To adjust this parameter from the %SYS namespace, do SetAsyncReadBuffers^Integrity(value). To see the current value, write $$GetAsyncReadBuffers^Integrity(). The change takes effect when the next global is checked. The setting currently does not persist through a restart of the system, though it can be added to SYSTEM^%ZSTART.
There is a similar parameter to control the maximum size of each read when blocks are contiguous on disk (or nearly so). This parameter is less often needed, though systems with high storage latency or databases with larger block sizes could possibly benefit from fine tuning. The value has units of 64KB, so a value of 1 is 64KB, 4 is 256KB, etc. 0 (the default) lets the system to select and it currently selects 1 (64KB). The ^Integrity function for this parameter, parallel to those mentioned above, are SetAsyncReadBufferSize and GetAsyncReadBufferSize.
Isolating Integrity Check
Many sites run regular integrity checks directly on the production system. This is certainly the simplest to configure, but it’s not ideal. In addition to concerns about integrity check’s impact on storage bandwidth, concurrent database update activity can sometimes lead to false positive errors (despite mitigations built into the checking algorithm). As a result, errors reported from an integrity check run on production need to be evaluated and/or rechecked by an administrator.
Often times, a better option exists. A storage snapshot or backup image can be mounted on another host, where an isolated Caché or IRIS instance runs the integrity check. Not only does this prevent any possibility of false positives, but if the storage is also isolated from production, integrity check can be run to fully utilize the storage bandwidth and complete much more quickly. This approach fits well into the model where integrity check is used to validate backups; a validated backup effectively validates production as of the time the backup was made. Cloud and virtualization platforms can also make it easier to establish a usable isolated environment from a snapshot.

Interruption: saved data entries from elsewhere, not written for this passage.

import Summits.ResolutionOfSingularities.ResolutionOfSingularities.Theorems.FrobeniusClosingSteerEtaleWindowLift
import Summits.ResolutionOfSingularities.ResolutionOfSingularities.Theorems.FrobeniusClosingSteerEtaleTowerChain
import HarnessLib

/-!
# [OURS · L0 W4.1] K3ᴳ (F3): the LEVELS of the étale tower over an ℕ-chain — polynomials `Pₘ`, kernels `𝔫ₘ`, local rings `Tₘ`, injective steps `gₘ`
# (chain W4.1 `FrobeniusClosingSteer`, crux stmt-ResolutionOfSingularities-16345; K3ᴳ = `K3GTarget.horizonBaseChange`, res-L0-w41-stub-2 signature
# 8151858124874f54; `--supports … --as helper`)

HONEST FRAMING. OURS kernel (HIRONAKA-L librarian res-D-lib-1 gen 8). The ℕ-indexed analogue of the tower of `…EtaleWindowLift`: for a chain
`S 0 ≺ S 1 ≺ ⋯ ⊆ L` of dominated local subrings, a polynomial `P ∈ (S 0)[X]`, a field `k′` with COMPATIBLE maps `ψ m : κ(S m) → k′` and a root `θ ∈ k′` of `P`:
* `Ptower m ∈ (S m)[X]` — `P` pushed up the chain (recursive, so that `Ptower (m+1)` IS `(Ptower m).map incl`), monic / separable reduction / `Ptower m (θ) = 0`;
* `kerT m := 𝔫ₘ = ker (S m[X]/(Pₘ) → k′, X ↦ θ)` (maximal), `ιT m` the change of rings, **`kerT_eq_comap`** `𝔫ₘ = ιₘ⁻¹ 𝔫ₘ₊₁`;
* `gT m : Tₘ → Tₘ₊₁` (`Tₘ := (S m[X]/(Pₘ))_𝔫ₘ`, `Localization.localRingHom`), `gT_comp`, **`injective_gT`** (regular members), `isRegularLocalRing_T`, `isDomain_T`;
* `residue_inclusion_eq` — the compatibility of the `ψ`'s along all inclusions `S i ≤ S j`.
All per-level facts are the tree's two-level lemmas (`…EtaleWindowStep`, `…EtaleWindowLift`) instantiated at `S m ≺ S (m+1)`.
Nothing here is a statement of H. Hironaka's manuscript [Hironaka2017]. AI-written; AI review is weaker than expert review. [folklore]
-/

set_option linter.dupNamespace false

noncomputable section

namespace Summit.ResolutionOfSingularities.ResolutionOfSingularities.Theorems.SwitchingDichotomy.EtaleTower

open IsLocalRing Polynomial Literature.AlgebraicGeometry.Resolution
open Summit.ResolutionOfSingularities.ResolutionOfSingularities.Theorems.SwitchingDichotomy.EtaleLift

variable {L : Type} [Field L] (S : ℕ → Subring L) (hdom : ∀ m, SubringDominates (S m) (S (m + 1)))

/-! ## §1 The tower of polynomials -/

/-- `P` pushed up the chain: `Ptower 0 = P`, `Ptower (m+1) = (Ptower m).map (S m ↪ S (m+1))`. [invented: ours] -/
def Ptower (P : (S 0)[X]) : ∀ m : ℕ, (S m)[X]
  | 0 => P
  | m + 1 => (Ptower P m).map (Subring.inclusion (hdom m).1)

variable (P : (S 0)[X])

/-- Unfolding at `0`. [folklore] -/
@[simp] theorem Ptower_zero : Ptower S hdom P 0 = P := rfl

/-- Unfolding at a successor. [folklore] -/
theorem Ptower_succ (m : ℕ) : Ptower S hdom P (m + 1) = (Ptower S hdom P m).map (Subring.inclusion (hdom m).1) := rfl

/-- Every `Ptower m` is monic. [folklore] -/
theorem monic_Ptower (hP : P.Monic) : ∀ m, (Ptower S hdom P m).Monic
  | 0 => hP
  | m + 1 => (monic_Ptower hP m).map _

variable [∀ m, IsLocalRing (S m)]

/-- Every `Ptower m` has separable reduction. [folklore] -/
theorem separable_Ptower (hsep : (P.map (residue (S 0))).Separable) : ∀ m, ((Ptower S hdom P m).map (residue (S m))).Separable
  | 0 => hsep
  | m + 1 => separable_map_inclusion (hdom m) (Ptower S hdom P m) (separable_Ptower hsep m)

/-! ## §2 Compatible residue maps and the root relation at every level -/

section Kernels

variable {k' : Type} [Field k']

/-- **Compatibility of a family `ψ m : κ(S m) → k′`** with the residue maps of the inclusions `S m ≤ S (m+1)`. [invented: ours] -/
def IsCompat (ψ : ∀ m, ResidueField (S m) →+* k') : Prop :=
  ∀ m, haveI := isLocalHom_inclusion_of_subringDominates (hdom m);
    (ψ (m + 1)).comp (ResidueField.map (Subring.inclusion (hdom m).1)) = ψ m

variable (ψ : ∀ m, ResidueField (S m) →+* k') (hψ : IsCompat S hdom ψ) (θ : k') (hθ₀ : P.eval₂ ((ψ 0).comp (residue (S 0))) θ = 0)

include hψ in
/-- One step of compatibility, read on `S m`: `ψ (m+1) ∘ residue ∘ incl = ψ m ∘ residue`. [folklore] -/
theorem comp_residue_comp_inclusion (m : ℕ) :
    ((ψ (m + 1)).comp (residue (S (m + 1)))).comp (Subring.inclusion (hdom m).1) = (ψ m).comp (residue (S m)) := by
  haveI := isLocalHom_inclusion_of_subringDominates (hdom m)
  ext s
  have h := RingHom.congr_fun (hψ m) (residue (S m) s)
  simp only [RingHom.comp_apply, ResidueField.map_residue] at h
  simpa only [RingHom.comp_apply] using h

include hψ in
/-- Compatibility along all inclusions `S i ≤ S j`, elementwise. [folklore] -/
theorem residue_inclusion_eq {i j : ℕ} (h : i ≤ j) (s : S i) :
    ψ j (residue (S j) ⟨(s : L), monotone_nat_of_le_succ (fun m => (hdom m).1) h s.2⟩) = ψ i (residue (S i) s) := by
  induction j, h using Nat.le_induction with
  | base => rfl
  | succ j h ih =>
    rw [← ih]
    exact RingHom.congr_fun (comp_residue_comp_inclusion S hdom ψ hψ j) ⟨(s : L), monotone_nat_of_le_succ (fun m => (hdom m).1) h s.2⟩

include hψ hθ₀ in
/-- **The root relation at every level**: `Ptower m (θ) = 0` through `ψ m ∘ residue`. [folklore] -/
theorem eval₂_Ptower : ∀ m, (Ptower S hdom P m).eval₂ ((ψ m).comp (residue (S m))) θ = 0
  | 0 => hθ₀
  | m + 1 => by
    rw [Ptower_succ, Polynomial.eval₂_map, comp_residue_comp_inclusion S hdom ψ hψ m]
    exact eval₂_Ptower m


/-! ## §3 Kernels, changes of rings, local maps -/

/-- **`𝔫ₘ`**: the kernel of `S m[X]/(Pₘ) → k′`, `X ↦ θ`. [invented: ours] -/
abbrev kerT (m : ℕ) : Ideal (AdjoinRoot (Ptower S hdom P m)) :=
  RingHom.ker (AdjoinRoot.lift ((ψ m).comp (residue (S m))) θ (eval₂_Ptower S hdom P ψ hψ θ hθ₀ m))

/-- `𝔫ₘ` is maximal. [folklore] -/
theorem isMaximal_kerT (hP : P.Monic) (m : ℕ) : (kerT S hdom P ψ hψ θ hθ₀ m).IsMaximal :=
  isMaximal_ker_lift _ _ _ _ (monic_Ptower S hdom P hP m)

/-- **`ιₘ : S m[X]/(Pₘ) → S (m+1)[X]/(Pₘ₊₁)`**, the change of rings. [invented: ours] -/
abbrev ιT (m : ℕ) : AdjoinRoot (Ptower S hdom P m) →+* AdjoinRoot (Ptower S hdom P (m + 1)) :=
  AdjoinRoot.lift ((AdjoinRoot.of (Ptower S hdom P (m + 1))).comp (Subring.inclusion (hdom m).1))
    (AdjoinRoot.root (Ptower S hdom P (m + 1))) (eval₂_root_map_eq_zero (Subring.inclusion (hdom m).1) (Ptower S hdom P m))

omit [∀ m, IsLocalRing (S m)] in
/-- `ιₘ` on the root: `ιₘ (xₘ) = xₘ₊₁`. [folklore] -/
theorem ιT_root (m : ℕ) : ιT S hdom P m (AdjoinRoot.root (Ptower S hdom P m)) = AdjoinRoot.root (Ptower S hdom P (m + 1)) :=
  AdjoinRoot.lift_root _

omit [∀ m, IsLocalRing (S m)] in
/-- `ιₘ` on constants: `ιₘ (c) = incl c`. [folklore] -/
theorem ιT_of (m : ℕ) (c : S m) :
    ιT S hdom P m (AdjoinRoot.of (Ptower S hdom P m) c) = AdjoinRoot.of (Ptower S hdom P (m + 1)) (Subring.inclusion (hdom m).1 c) :=
  AdjoinRoot.lift_of _

/-- The value of `(S (m+1)[X]/(Pₘ₊₁) → k′) ∘ ιₘ` on a class `[q]`, `q ∈ S m[X]` (tower spelling of `EtaleLift.lift_liftMap_mk`). [folklore] -/
theorem lift_ιT_mk (m : ℕ) (q : (S m)[X]) :
    haveI := isLocalHom_inclusion_of_subringDominates (hdom m)
    AdjoinRoot.lift ((ψ (m + 1)).comp (residue (S (m + 1)))) θ (eval₂_Ptower S hdom P ψ hψ θ hθ₀ (m + 1))
        (ιT S hdom P m (AdjoinRoot.mk (Ptower S hdom P m) q)) =
      q.eval₂ (((ψ (m + 1)).comp (ResidueField.map (Subring.inclusion (hdom m).1))).comp (residue (S m))) θ :=
  lift_liftMap_mk (hdom m) (Ptower S hdom P m) (ψ (m + 1)) θ (eval₂_Ptower S hdom P ψ hψ θ hθ₀ (m + 1)) q

/-- The two lifts at level `m` — through `ψ m` and through `ψ (m+1) ∘ κ(incl)` — coincide. [folklore] -/
theorem lift_eq_lift_comp (m : ℕ) :
    haveI := isLocalHom_inclusion_of_subringDominates (hdom m)
    AdjoinRoot.lift ((ψ m).comp (residue (S m))) θ (eval₂_Ptower S hdom P ψ hψ θ hθ₀ m) =
      AdjoinRoot.lift (((ψ (m + 1)).comp (ResidueField.map (Subring.inclusion (hdom m).1))).comp (residue (S m))) θ
        (eval₂_inclusion_of_eval₂ (hdom m) (Ptower S hdom P m) (ψ (m + 1)) θ (eval₂_Ptower S hdom P ψ hψ θ hθ₀ (m + 1))) := by
  haveI := isLocalHom_inclusion_of_subringDominates (hdom m)
  refine RingHom.ext fun a => ?_
  obtain ⟨q, rfl⟩ := AdjoinRoot.mk_surjective a
  rw [AdjoinRoot.lift_mk, AdjoinRoot.lift_mk, hψ m]

/-- **`𝔫ₘ = ιₘ⁻¹ 𝔫ₘ₊₁`.** [folklore] -/
theorem kerT_eq_comap (m : ℕ) :
    kerT S hdom P ψ hψ θ hθ₀ m = (kerT S hdom P ψ hψ θ hθ₀ (m + 1)).comap (ιT S hdom P m) := by
  have h1 := ker_lift_eq_comap (hdom m) (Ptower S hdom P m) (ψ (m + 1)) θ (eval₂_Ptower S hdom P ψ hψ θ hθ₀ (m + 1))
  refine Eq.trans ?_ h1
  change RingHom.ker _ = RingHom.ker _
  rw [lift_eq_lift_comp S hdom P ψ hψ θ hθ₀ m]

/-- **`gₘ : Tₘ → Tₘ₊₁`**, the local map over `ιₘ`. [invented: ours] -/
abbrev gT (m : ℕ) : Localization.AtPrime (kerT S hdom P ψ hψ θ hθ₀ m) →+* Localization.AtPrime (kerT S hdom P ψ hψ θ hθ₀ (m + 1)) :=
  Localization.localRingHom (kerT S hdom P ψ hψ θ hθ₀ m) (kerT S hdom P ψ hψ θ hθ₀ (m + 1)) (ιT S hdom P m)
    (kerT_eq_comap S hdom P ψ hψ θ hθ₀ m)

/-- `gₘ` lies over `ιₘ`. [folklore] -/
theorem gT_comp (m : ℕ) :
    (gT S hdom P ψ hψ θ hθ₀ m).comp (algebraMap (AdjoinRoot (Ptower S hdom P m)) _) =
      (algebraMap (AdjoinRoot (Ptower S hdom P (m + 1))) _).comp (ιT S hdom P m) :=
  RingHom.ext fun a => Localization.localRingHom_to_map _ _ _ (kerT_eq_comap S hdom P ψ hψ θ hθ₀ m) a

/-- **`Tₘ` is a regular local ring** when `S m` is. [cite: StacksProject, Tag 00TV] -/
theorem isRegularLocalRing_T (hreg : ∀ m, IsRegularLocalRing (S m)) (hP : P.Monic) (hsep : (P.map (residue (S 0))).Separable) (m : ℕ) :
    IsRegularLocalRing (Localization.AtPrime (kerT S hdom P ψ hψ θ hθ₀ m)) :=
  isRegularLocalRing_localization_ker_lift (Ptower S hdom P m) (ψ m) θ (eval₂_Ptower S hdom P ψ hψ θ hθ₀ m) (hreg m)
    (monic_Ptower S hdom P hP m) (separable_Ptower S hdom P hsep m)

/-- `Tₘ` is a domain when `S m` is regular. [folklore] -/
theorem isDomain_T (hreg : ∀ m, IsRegularLocalRing (S m)) (hP : P.Monic) (hsep : (P.map (residue (S 0))).Separable) (m : ℕ) :
    IsDomain (Localization.AtPrime (kerT S hdom P ψ hψ θ hθ₀ m)) :=
  @isDomain_of_isRegularLocalRing _ _ (isRegularLocalRing_T S hdom P ψ hψ θ hθ₀ hreg hP hsep m)

/-- **`gₘ` is injective** (regular members). [cite: StacksProject, Tag 00TV] -/
theorem injective_gT (hreg : ∀ m, IsRegularLocalRing (S m)) (hP : P.Monic) (hsep : (P.map (residue (S 0))).Separable) (m : ℕ) :
    Function.Injective (gT S hdom P ψ hψ θ hθ₀ m) :=
  injective_liftHom' (hdom m) (Ptower S hdom P m) (ψ (m + 1)) θ (eval₂_Ptower S hdom P ψ hψ θ hθ₀ (m + 1)) (hreg m) (hreg (m + 1))
    (monic_Ptower S hdom P hP m) (separable_Ptower S hdom P hsep m) _ (kerT_eq_comap S hdom P ψ hψ θ hθ₀ m)
    (gT S hdom P ψ hψ θ hθ₀ m) (gT_comp S hdom P ψ hψ θ hθ₀ m)

/-- The squares along `gₘ`: `gₘ (s) = incl s`. [folklore] -/
theorem gT_algebraMap (m : ℕ) (s : S m) :
    gT S hdom P ψ hψ θ hθ₀ m (algebraMap (S m) _ s) = algebraMap (S (m + 1)) _ (Subring.inclusion (hdom m).1 s) := by
  have h1 := RingHom.congr_fun (gT_comp S hdom P ψ hψ θ hθ₀ m) (AdjoinRoot.of (Ptower S hdom P m) s)
  simp only [RingHom.comp_apply, AdjoinRoot.lift_of] at h1
  rw [IsScalarTower.algebraMap_apply (S m) (AdjoinRoot (Ptower S hdom P m)) _, AdjoinRoot.algebraMap_eq, h1,
    IsScalarTower.algebraMap_apply (S (m + 1)) (AdjoinRoot (Ptower S hdom P (m + 1))) _, AdjoinRoot.algebraMap_eq]

/-- The roots along `gₘ`: `gₘ (xₘ) = xₘ₊₁`. [folklore] -/
theorem gT_root (m : ℕ) :
    gT S hdom P ψ hψ θ hθ₀ m (algebraMap (AdjoinRoot (Ptower S hdom P m)) _ (AdjoinRoot.root (Ptower S hdom P m))) =
      algebraMap (AdjoinRoot (Ptower S hdom P (m + 1))) _ (AdjoinRoot.root (Ptower S hdom P (m + 1))) := by
  have h1 := RingHom.congr_fun (gT_comp S hdom P ψ hψ θ hθ₀ m) (AdjoinRoot.root (Ptower S hdom P m))
  simp only [RingHom.comp_apply, AdjoinRoot.lift_root] at h1
  exact h1

end Kernels

end Summit.ResolutionOfSingularities.ResolutionOfSingularities.Theorems.SwitchingDichotomy.EtaleTower

end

* The Management Portal interface, the Integrity Check Task and the IntegrityCheck method of SYS.Database select a rather large number of processes (equal to the number of CPU cores), lacking the control that’s needed in many situations. The management portal and the task also perform a complete recheck of any global that reported error in effort to identify false positives that may have occurred due to concurrent updates. This recheck occurs above and beyond the false positive mitigation built into the integrity check algorithms, and that may be unwanted in some situations due to the additional time it takes (the recheck runs in a single process and checks the entire global). This behavior may be changed in the future.